What you are asked to do
Your task is to repeat the entries exactly from their first line through the line with "deviation then carries", and to stop there.
════
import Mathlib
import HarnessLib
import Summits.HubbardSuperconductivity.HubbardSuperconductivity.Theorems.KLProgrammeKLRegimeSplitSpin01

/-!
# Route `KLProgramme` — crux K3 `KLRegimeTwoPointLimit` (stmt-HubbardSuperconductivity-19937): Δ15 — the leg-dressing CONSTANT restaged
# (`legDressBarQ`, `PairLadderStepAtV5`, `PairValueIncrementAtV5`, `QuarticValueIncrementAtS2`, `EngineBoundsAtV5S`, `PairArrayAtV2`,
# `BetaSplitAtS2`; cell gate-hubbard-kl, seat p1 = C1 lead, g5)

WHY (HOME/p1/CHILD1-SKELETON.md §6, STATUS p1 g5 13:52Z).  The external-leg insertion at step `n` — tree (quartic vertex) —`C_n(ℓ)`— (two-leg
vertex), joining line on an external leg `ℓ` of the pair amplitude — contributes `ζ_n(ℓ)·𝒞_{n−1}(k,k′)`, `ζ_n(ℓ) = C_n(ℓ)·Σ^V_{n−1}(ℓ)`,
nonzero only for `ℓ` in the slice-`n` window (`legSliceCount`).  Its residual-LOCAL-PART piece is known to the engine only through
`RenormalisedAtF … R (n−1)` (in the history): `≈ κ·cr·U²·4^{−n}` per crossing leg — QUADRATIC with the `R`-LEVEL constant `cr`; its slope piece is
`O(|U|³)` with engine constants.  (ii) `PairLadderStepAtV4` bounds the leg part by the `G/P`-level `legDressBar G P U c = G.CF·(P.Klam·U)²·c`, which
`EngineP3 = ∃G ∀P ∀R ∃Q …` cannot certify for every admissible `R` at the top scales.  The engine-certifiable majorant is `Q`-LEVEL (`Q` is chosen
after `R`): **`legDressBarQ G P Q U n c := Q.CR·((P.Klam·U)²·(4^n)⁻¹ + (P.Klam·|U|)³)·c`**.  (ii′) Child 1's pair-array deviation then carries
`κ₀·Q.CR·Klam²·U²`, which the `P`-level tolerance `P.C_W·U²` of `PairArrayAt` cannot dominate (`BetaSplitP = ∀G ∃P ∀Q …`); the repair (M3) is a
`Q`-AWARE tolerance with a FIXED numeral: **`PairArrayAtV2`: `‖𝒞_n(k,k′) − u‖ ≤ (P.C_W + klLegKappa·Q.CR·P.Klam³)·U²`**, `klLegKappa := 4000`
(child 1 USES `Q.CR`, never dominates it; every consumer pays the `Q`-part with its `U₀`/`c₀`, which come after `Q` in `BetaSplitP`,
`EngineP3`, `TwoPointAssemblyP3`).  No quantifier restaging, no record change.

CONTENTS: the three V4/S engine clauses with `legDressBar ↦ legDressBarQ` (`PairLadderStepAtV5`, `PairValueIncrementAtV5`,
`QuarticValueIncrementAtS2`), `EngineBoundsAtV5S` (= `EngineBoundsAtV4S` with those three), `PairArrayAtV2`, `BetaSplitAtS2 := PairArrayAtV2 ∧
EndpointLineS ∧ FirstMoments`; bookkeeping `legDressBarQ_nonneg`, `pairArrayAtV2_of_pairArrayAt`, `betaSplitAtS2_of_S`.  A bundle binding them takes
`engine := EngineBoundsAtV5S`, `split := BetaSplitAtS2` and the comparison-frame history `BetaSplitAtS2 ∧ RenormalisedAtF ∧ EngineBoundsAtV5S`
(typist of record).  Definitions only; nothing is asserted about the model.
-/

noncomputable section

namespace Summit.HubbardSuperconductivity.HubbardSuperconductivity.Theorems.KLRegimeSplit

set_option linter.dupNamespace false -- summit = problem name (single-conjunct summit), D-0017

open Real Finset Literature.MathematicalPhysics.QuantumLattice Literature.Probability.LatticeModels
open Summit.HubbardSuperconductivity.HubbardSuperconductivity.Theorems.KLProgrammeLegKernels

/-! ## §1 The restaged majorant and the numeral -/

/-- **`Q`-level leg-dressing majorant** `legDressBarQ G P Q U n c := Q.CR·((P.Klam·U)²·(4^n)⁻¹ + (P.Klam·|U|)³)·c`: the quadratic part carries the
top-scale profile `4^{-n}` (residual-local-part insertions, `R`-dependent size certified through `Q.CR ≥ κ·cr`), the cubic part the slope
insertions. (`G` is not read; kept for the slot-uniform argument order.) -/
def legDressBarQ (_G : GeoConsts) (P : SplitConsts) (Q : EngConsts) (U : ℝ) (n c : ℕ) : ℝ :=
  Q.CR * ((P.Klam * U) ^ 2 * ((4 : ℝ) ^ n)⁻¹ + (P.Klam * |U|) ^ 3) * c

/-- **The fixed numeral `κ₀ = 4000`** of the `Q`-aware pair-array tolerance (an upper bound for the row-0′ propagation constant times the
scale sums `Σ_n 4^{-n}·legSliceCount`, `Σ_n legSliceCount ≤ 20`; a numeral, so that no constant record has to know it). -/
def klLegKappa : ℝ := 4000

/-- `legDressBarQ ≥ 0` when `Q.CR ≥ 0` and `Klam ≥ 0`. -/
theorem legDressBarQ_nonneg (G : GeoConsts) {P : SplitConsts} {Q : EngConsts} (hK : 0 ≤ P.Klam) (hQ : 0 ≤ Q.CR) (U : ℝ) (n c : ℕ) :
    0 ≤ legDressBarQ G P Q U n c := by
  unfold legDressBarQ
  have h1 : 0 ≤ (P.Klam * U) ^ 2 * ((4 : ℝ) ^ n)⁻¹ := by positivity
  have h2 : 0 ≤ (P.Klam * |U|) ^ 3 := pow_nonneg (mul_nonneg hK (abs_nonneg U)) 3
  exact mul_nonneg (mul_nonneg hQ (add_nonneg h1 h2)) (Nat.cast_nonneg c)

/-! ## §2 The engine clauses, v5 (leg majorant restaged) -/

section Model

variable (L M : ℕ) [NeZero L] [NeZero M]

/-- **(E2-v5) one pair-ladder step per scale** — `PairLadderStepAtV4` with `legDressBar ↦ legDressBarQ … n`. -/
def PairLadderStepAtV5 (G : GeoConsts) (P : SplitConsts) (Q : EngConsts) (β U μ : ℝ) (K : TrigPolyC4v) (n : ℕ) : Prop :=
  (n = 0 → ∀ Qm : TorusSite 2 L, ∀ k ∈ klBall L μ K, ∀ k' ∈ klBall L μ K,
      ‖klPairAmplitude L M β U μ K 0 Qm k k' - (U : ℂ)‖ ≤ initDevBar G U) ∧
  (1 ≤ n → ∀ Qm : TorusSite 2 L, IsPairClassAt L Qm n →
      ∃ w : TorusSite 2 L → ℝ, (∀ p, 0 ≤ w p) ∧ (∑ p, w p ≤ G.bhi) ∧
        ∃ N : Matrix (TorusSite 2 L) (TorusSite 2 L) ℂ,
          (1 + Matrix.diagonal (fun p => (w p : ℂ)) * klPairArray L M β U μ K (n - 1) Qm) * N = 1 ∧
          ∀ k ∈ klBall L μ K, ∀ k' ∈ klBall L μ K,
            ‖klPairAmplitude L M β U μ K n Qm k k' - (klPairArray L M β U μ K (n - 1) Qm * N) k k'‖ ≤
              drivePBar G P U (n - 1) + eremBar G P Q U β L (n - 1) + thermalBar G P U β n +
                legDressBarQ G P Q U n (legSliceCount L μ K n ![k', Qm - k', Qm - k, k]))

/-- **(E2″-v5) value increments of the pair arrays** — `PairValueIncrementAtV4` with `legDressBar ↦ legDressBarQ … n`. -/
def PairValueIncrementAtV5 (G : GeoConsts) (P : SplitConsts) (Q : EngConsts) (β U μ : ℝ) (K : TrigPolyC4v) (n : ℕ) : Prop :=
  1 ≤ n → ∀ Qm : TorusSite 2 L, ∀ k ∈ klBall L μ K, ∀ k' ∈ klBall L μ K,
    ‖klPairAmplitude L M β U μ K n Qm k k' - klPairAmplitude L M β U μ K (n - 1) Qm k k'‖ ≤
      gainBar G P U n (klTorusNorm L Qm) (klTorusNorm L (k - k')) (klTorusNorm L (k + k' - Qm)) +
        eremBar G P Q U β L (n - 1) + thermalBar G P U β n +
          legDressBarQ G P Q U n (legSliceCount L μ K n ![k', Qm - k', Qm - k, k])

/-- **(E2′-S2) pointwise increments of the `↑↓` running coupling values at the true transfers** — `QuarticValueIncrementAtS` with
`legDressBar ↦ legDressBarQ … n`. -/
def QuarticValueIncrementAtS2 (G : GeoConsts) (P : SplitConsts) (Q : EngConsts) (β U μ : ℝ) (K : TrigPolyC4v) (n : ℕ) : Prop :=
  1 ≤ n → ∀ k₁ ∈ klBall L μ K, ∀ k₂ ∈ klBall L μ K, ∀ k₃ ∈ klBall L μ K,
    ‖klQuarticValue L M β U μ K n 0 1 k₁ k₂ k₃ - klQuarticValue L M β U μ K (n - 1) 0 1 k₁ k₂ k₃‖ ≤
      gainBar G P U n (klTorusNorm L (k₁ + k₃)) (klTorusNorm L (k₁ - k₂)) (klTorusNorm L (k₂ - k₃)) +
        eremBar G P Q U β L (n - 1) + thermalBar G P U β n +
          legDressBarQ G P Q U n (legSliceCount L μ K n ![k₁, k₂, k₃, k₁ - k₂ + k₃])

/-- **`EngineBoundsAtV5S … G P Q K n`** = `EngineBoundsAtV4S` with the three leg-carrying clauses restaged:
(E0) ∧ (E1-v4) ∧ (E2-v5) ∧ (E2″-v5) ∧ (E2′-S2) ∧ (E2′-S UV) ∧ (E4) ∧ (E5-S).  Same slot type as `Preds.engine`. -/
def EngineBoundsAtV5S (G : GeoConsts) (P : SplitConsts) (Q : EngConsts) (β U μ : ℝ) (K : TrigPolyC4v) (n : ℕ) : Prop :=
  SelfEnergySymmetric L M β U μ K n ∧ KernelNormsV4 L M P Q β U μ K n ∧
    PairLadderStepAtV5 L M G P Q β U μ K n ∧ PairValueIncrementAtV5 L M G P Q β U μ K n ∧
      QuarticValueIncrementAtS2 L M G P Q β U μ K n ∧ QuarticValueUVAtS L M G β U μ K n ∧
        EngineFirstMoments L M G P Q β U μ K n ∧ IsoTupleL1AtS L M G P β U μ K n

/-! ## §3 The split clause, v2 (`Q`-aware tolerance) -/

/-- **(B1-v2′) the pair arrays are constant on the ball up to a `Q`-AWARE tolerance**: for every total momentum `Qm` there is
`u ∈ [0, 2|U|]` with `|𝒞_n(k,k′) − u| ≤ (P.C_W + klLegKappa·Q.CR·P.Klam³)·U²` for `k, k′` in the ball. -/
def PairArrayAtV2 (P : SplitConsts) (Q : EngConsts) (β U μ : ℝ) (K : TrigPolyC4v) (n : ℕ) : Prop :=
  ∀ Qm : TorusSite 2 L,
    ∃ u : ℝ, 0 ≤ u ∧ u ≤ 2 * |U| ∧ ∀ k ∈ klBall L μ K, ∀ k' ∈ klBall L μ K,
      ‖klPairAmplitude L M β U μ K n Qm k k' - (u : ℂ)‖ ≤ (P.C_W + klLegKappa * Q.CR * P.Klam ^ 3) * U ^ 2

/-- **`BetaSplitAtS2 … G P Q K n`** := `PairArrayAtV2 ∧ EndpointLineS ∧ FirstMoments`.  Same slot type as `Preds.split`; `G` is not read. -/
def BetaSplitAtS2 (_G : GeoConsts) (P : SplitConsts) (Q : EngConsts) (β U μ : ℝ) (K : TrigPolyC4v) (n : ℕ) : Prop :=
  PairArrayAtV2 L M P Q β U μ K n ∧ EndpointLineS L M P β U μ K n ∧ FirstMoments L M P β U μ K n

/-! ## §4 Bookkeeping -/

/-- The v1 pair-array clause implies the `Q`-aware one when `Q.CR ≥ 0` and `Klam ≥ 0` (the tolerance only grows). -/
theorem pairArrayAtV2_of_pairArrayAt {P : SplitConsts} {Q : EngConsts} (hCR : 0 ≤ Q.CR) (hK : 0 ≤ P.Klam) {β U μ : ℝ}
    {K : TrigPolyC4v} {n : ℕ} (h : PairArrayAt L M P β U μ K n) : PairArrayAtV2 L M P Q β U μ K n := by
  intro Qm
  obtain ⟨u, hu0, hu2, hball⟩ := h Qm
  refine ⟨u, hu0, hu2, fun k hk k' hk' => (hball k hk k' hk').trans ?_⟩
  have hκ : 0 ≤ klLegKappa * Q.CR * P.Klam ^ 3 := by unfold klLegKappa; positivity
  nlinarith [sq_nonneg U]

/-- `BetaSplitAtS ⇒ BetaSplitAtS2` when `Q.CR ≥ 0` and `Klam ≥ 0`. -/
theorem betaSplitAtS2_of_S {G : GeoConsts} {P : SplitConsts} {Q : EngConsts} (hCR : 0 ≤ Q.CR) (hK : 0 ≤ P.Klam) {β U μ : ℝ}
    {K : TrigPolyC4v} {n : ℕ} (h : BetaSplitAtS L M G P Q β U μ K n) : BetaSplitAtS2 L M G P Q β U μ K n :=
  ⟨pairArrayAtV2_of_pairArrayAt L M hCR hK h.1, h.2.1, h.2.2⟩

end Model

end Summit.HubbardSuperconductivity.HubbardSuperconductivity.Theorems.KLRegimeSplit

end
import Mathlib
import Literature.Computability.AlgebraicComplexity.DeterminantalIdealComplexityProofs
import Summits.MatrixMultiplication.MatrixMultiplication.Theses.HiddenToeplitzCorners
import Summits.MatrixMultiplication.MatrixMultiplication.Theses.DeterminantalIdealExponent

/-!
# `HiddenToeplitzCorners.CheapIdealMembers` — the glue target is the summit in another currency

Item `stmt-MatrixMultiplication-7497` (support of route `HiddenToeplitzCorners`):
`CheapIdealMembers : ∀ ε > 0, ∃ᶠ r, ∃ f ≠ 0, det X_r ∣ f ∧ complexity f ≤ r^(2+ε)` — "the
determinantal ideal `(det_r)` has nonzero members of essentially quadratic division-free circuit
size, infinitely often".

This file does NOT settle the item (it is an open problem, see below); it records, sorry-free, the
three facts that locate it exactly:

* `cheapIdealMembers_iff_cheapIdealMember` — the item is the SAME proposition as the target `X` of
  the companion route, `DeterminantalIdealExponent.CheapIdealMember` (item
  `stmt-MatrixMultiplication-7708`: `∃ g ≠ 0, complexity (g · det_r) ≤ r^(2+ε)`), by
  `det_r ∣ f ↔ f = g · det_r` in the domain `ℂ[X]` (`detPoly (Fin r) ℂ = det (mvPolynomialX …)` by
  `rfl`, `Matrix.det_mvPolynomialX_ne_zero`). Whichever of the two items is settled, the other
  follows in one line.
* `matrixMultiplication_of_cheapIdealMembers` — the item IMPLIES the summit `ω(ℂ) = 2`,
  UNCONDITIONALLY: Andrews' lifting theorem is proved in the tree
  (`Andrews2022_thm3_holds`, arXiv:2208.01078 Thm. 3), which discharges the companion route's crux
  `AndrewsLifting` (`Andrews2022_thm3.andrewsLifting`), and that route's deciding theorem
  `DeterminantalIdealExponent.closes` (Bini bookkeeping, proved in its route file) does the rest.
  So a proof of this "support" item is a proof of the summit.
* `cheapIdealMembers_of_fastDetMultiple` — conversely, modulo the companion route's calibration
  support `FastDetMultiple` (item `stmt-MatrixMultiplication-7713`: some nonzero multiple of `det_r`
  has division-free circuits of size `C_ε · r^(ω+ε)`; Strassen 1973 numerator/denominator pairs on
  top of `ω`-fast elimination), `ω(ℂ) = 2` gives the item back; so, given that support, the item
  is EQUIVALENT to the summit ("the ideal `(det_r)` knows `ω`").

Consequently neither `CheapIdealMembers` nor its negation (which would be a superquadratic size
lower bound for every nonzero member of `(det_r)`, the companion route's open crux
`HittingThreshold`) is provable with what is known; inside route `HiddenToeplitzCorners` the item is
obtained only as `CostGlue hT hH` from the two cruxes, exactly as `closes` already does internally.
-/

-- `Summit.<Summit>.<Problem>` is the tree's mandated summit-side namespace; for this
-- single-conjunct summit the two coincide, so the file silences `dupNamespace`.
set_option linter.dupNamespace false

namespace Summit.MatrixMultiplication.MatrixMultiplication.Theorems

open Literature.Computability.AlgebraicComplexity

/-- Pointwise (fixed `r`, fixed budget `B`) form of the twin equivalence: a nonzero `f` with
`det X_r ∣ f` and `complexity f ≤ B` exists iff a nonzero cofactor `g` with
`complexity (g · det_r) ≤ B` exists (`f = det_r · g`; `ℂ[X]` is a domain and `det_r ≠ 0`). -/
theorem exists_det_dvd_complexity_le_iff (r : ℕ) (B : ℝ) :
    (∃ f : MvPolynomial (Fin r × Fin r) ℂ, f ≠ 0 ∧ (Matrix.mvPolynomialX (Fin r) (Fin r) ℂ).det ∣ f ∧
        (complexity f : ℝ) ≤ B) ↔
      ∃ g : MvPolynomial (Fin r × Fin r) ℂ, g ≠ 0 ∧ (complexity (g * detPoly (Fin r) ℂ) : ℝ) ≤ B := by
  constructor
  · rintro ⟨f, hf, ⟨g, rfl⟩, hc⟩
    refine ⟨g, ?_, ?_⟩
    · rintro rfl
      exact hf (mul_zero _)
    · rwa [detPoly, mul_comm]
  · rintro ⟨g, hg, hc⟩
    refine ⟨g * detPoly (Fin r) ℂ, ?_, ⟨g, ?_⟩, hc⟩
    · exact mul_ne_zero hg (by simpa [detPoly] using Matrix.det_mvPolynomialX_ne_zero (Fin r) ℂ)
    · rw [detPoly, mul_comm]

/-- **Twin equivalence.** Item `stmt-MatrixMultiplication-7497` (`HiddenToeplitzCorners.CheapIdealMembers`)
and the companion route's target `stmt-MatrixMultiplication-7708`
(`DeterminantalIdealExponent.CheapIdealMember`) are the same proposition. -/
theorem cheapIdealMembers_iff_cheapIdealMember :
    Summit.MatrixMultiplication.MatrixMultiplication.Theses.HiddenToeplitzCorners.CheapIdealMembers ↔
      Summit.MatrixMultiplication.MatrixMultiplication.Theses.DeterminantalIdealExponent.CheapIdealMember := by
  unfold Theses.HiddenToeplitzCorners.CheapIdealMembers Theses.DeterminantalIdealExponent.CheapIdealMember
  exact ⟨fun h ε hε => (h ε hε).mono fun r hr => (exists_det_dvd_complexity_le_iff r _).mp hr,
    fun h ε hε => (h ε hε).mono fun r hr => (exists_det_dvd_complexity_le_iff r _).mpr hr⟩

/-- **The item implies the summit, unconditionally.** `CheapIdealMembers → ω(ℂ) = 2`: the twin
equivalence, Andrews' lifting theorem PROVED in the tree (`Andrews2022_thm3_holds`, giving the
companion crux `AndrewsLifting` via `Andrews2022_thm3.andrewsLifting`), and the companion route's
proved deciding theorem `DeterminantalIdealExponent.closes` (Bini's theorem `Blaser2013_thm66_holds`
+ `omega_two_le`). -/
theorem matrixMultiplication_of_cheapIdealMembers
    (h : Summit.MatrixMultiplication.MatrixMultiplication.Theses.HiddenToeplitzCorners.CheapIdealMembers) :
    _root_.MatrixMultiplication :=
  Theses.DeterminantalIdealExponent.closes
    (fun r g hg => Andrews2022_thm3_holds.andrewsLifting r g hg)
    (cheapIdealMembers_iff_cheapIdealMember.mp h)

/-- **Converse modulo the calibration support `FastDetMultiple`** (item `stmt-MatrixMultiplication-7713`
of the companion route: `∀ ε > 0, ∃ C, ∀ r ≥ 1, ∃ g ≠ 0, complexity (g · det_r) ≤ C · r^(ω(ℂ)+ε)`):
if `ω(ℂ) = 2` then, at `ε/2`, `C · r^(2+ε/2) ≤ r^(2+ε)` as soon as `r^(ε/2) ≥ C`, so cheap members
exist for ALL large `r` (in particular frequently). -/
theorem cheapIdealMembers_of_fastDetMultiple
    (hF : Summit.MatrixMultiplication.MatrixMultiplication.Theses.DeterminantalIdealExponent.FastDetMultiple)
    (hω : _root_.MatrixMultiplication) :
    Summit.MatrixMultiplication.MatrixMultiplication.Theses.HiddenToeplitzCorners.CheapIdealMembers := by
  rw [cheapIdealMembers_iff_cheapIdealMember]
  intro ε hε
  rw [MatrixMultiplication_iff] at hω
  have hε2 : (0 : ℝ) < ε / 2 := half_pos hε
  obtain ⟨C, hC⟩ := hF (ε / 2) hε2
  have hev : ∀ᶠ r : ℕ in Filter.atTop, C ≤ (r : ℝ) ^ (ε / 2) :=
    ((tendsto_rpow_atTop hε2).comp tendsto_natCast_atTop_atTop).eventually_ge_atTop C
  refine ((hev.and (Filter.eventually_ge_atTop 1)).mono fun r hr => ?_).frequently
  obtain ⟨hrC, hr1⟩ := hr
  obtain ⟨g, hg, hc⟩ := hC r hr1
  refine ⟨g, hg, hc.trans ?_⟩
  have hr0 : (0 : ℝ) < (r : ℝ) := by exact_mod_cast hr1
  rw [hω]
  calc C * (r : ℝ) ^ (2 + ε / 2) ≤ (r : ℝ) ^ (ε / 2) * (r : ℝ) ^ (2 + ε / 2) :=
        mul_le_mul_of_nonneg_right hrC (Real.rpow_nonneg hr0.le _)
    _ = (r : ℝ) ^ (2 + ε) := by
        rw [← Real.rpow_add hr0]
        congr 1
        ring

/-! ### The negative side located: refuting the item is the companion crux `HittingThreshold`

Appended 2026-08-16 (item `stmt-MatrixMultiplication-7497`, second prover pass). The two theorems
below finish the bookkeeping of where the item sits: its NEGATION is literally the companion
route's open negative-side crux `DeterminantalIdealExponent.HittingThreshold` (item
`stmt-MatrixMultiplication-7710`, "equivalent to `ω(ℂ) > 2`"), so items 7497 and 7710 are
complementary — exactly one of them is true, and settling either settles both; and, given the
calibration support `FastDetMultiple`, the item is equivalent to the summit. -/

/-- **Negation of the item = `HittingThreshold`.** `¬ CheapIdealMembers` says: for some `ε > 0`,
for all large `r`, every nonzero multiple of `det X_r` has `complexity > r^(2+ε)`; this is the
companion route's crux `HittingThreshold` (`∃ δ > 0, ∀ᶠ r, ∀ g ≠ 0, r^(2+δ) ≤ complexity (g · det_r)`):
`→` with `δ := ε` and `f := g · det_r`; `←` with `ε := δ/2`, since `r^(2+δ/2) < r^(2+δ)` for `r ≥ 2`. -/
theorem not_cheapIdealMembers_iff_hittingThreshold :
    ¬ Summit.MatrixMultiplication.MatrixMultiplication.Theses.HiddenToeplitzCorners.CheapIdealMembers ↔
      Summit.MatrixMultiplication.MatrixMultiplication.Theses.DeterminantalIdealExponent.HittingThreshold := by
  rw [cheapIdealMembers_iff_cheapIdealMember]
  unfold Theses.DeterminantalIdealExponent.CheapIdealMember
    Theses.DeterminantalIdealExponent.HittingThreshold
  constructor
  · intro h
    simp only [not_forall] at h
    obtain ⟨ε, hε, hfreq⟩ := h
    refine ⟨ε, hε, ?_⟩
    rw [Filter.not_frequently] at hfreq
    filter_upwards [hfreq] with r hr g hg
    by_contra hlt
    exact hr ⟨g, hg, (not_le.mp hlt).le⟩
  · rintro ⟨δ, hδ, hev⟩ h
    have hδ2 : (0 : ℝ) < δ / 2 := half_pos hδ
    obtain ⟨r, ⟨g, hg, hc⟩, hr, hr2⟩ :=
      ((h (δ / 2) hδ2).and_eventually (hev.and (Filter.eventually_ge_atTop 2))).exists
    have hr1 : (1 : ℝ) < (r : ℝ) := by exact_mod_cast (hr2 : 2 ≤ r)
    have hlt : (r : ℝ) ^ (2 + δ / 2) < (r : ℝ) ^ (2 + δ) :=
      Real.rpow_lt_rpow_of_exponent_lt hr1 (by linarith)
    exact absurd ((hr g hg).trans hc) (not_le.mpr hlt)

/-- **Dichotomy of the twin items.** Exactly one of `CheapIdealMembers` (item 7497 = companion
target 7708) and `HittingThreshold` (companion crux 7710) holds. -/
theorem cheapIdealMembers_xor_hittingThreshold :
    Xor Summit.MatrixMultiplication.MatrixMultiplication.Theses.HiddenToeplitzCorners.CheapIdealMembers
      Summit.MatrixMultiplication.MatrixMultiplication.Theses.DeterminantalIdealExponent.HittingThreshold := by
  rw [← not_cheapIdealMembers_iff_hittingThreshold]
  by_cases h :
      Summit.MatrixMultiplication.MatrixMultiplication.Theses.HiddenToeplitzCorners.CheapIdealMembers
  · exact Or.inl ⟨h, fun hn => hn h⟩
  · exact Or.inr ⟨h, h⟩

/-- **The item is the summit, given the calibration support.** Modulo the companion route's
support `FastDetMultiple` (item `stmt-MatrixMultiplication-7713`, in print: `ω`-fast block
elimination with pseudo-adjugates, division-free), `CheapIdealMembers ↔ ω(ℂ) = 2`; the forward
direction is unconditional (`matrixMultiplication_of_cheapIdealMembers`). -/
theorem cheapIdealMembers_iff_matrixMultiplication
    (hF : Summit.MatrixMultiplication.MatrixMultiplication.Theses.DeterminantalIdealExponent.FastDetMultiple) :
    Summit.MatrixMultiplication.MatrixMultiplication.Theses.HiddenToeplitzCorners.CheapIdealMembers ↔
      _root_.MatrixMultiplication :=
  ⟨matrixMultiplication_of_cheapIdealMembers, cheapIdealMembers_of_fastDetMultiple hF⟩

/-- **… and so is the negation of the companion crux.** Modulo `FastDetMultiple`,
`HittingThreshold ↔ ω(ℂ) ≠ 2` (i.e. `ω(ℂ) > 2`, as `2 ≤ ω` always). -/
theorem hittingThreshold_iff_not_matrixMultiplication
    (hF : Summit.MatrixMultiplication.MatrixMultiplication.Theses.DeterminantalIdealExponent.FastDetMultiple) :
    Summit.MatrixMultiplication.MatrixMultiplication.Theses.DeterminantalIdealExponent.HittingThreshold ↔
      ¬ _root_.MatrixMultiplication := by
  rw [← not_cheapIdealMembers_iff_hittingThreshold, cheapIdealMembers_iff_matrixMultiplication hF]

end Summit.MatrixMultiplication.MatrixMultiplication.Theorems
════
Solution for this task
import Mathlib
import HarnessLib
import Summits.HubbardSuperconductivity.HubbardSuperconductivity.Theorems.KLProgrammeKLRegimeSplitSpin01

/-!
# Route `KLProgramme` — crux K3 `KLRegimeTwoPointLimit` (stmt-HubbardSuperconductivity-19937): Δ15 — the leg-dressing CONSTANT restaged
# (`legDressBarQ`, `PairLadderStepAtV5`, `PairValueIncrementAtV5`, `QuarticValueIncrementAtS2`, `EngineBoundsAtV5S`, `PairArrayAtV2`,
# `BetaSplitAtS2`; cell gate-hubbard-kl, seat p1 = C1 lead, g5)

WHY (HOME/p1/CHILD1-SKELETON.md §6, STATUS p1 g5 13:52Z).  The external-leg insertion at step `n` — tree (quartic vertex) —`C_n(ℓ)`— (two-leg
vertex), joining line on an external leg `ℓ` of the pair amplitude — contributes `ζ_n(ℓ)·𝒞_{n−1}(k,k′)`, `ζ_n(ℓ) = C_n(ℓ)·Σ^V_{n−1}(ℓ)`,
nonzero only for `ℓ` in the slice-`n` window (`legSliceCount`).  Its residual-LOCAL-PART piece is known to the engine only through
`RenormalisedAtF … R (n−1)` (in the history): `≈ κ·cr·U²·4^{−n}` per crossing leg — QUADRATIC with the `R`-LEVEL constant `cr`; its slope piece is
`O(|U|³)` with engine constants.  (ii) `PairLadderStepAtV4` bounds the leg part by the `G/P`-level `legDressBar G P U c = G.CF·(P.Klam·U)²·c`, which
`EngineP3 = ∃G ∀P ∀R ∃Q …` cannot certify for every admissible `R` at the top scales.  The engine-certifiable majorant is `Q`-LEVEL (`Q` is chosen
after `R`): **`legDressBarQ G P Q U n c := Q.CR·((P.Klam·U)²·(4^n)⁻¹ + (P.Klam·|U|)³)·c`**.  (ii′) Child 1's pair-array deviation then carries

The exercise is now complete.